--- TASK INPUT Enclosed Below ---

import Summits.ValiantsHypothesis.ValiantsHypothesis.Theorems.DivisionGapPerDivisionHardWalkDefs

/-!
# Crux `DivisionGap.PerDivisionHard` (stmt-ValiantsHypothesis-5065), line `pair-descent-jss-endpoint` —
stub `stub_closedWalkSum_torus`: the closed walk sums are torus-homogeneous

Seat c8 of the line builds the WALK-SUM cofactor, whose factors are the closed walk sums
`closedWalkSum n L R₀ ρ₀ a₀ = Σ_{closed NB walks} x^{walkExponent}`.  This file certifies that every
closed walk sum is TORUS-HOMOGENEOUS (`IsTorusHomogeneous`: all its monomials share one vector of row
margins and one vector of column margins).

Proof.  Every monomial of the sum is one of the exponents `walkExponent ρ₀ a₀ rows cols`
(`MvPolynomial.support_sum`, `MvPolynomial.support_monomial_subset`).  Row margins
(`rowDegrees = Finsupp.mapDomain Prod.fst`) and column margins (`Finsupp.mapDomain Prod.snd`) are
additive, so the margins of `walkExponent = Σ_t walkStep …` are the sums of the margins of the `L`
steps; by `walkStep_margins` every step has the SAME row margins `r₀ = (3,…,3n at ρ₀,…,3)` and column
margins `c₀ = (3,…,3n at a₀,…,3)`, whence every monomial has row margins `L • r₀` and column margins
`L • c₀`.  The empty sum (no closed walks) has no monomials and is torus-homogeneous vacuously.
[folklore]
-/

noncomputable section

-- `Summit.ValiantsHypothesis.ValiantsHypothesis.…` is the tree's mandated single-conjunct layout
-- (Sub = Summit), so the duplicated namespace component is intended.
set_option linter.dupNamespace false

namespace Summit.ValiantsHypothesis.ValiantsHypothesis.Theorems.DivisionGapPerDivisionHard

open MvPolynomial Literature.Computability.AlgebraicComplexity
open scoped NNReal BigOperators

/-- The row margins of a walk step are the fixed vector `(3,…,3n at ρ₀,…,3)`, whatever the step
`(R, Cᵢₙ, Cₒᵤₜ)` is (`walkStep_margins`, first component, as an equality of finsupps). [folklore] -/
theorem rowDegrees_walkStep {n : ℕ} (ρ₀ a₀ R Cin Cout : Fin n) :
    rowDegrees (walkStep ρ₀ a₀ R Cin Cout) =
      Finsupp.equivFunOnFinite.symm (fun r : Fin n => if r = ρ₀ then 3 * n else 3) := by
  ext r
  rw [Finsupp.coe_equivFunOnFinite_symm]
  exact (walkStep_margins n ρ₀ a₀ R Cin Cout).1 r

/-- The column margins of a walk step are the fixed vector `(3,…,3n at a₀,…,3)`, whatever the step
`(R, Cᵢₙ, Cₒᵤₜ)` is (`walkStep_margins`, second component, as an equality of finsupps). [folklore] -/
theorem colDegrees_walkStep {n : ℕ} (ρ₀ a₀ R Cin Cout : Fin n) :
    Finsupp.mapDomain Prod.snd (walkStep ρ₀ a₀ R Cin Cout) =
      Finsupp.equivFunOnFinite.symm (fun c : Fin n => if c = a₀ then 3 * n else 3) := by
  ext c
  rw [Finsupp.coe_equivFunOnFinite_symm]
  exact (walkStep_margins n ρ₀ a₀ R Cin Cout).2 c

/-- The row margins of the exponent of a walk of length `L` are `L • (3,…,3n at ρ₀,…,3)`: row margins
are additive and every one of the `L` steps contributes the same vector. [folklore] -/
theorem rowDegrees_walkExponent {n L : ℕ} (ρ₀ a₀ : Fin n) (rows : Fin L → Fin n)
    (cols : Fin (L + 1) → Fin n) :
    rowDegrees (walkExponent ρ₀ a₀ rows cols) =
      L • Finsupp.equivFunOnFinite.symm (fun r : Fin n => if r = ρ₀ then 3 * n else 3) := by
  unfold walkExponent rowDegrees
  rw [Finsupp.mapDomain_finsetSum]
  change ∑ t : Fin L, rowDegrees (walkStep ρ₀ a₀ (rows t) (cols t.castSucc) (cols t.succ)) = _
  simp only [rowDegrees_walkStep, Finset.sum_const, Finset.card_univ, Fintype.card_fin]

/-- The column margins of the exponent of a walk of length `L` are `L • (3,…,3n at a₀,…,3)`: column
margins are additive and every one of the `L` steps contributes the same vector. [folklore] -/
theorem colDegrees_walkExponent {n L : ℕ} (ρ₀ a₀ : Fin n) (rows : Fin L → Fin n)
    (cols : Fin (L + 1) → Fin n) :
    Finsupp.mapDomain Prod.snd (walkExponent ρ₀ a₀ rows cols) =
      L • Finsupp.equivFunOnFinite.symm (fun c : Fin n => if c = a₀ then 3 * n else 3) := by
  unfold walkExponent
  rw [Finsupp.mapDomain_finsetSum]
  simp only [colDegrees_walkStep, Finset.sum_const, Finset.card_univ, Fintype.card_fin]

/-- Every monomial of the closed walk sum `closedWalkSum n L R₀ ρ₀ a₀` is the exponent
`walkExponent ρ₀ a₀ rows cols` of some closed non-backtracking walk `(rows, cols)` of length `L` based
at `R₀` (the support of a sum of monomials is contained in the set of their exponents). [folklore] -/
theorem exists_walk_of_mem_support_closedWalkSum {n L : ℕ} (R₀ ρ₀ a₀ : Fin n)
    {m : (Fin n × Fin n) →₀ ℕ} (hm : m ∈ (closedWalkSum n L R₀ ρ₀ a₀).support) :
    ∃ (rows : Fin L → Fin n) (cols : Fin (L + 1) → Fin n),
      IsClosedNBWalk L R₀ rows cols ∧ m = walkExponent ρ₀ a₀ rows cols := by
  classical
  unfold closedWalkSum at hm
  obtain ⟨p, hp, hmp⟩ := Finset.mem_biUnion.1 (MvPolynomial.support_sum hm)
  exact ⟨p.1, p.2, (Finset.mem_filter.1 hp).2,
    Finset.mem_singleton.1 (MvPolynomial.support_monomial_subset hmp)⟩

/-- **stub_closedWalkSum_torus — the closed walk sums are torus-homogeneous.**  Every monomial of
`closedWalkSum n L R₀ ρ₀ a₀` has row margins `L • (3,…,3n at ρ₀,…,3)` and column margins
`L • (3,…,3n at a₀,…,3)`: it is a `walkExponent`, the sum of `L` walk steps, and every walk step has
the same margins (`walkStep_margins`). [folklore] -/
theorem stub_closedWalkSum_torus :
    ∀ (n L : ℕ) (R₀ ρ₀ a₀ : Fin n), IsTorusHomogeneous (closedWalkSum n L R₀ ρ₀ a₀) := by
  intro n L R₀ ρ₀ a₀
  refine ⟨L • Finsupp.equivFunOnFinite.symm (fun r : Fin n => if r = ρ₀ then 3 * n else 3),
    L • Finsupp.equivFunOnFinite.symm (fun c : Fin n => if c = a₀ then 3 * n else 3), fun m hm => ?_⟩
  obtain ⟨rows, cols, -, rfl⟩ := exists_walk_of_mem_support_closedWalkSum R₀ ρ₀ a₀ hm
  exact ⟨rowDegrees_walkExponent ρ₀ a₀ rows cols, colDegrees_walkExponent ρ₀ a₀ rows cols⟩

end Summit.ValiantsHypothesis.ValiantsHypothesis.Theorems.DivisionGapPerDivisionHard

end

--- End of Enclosed TASK INPUT ---

> [TASK BRIEF] Collect the lines of the data that carry the word "column".

> [PROBLEM SOLUTION]
margins and one vector of column margins).
(`rowDegrees = Finsupp.mapDomain Prod.fst`) and column margins (`Finsupp.mapDomain Prod.snd`) are
steps; by `walkStep_margins` every step has the SAME row margins `r₀ = (3,…,3n at ρ₀,…,3)` and column
margins `c₀ = (3,…,3n at a₀,…,3)`, whence every monomial has row margins `L • r₀` and column margins
/-- The column margins of a walk step are the fixed vector `(3,…,3n at a₀,…,3)`, whatever the step
/-- The column margins of the exponent of a walk of length `L` are `L • (3,…,3n at a₀,…,3)`: column
`closedWalkSum n L R₀ ρ₀ a₀` has row margins `L • (3,…,3n at ρ₀,…,3)` and column margins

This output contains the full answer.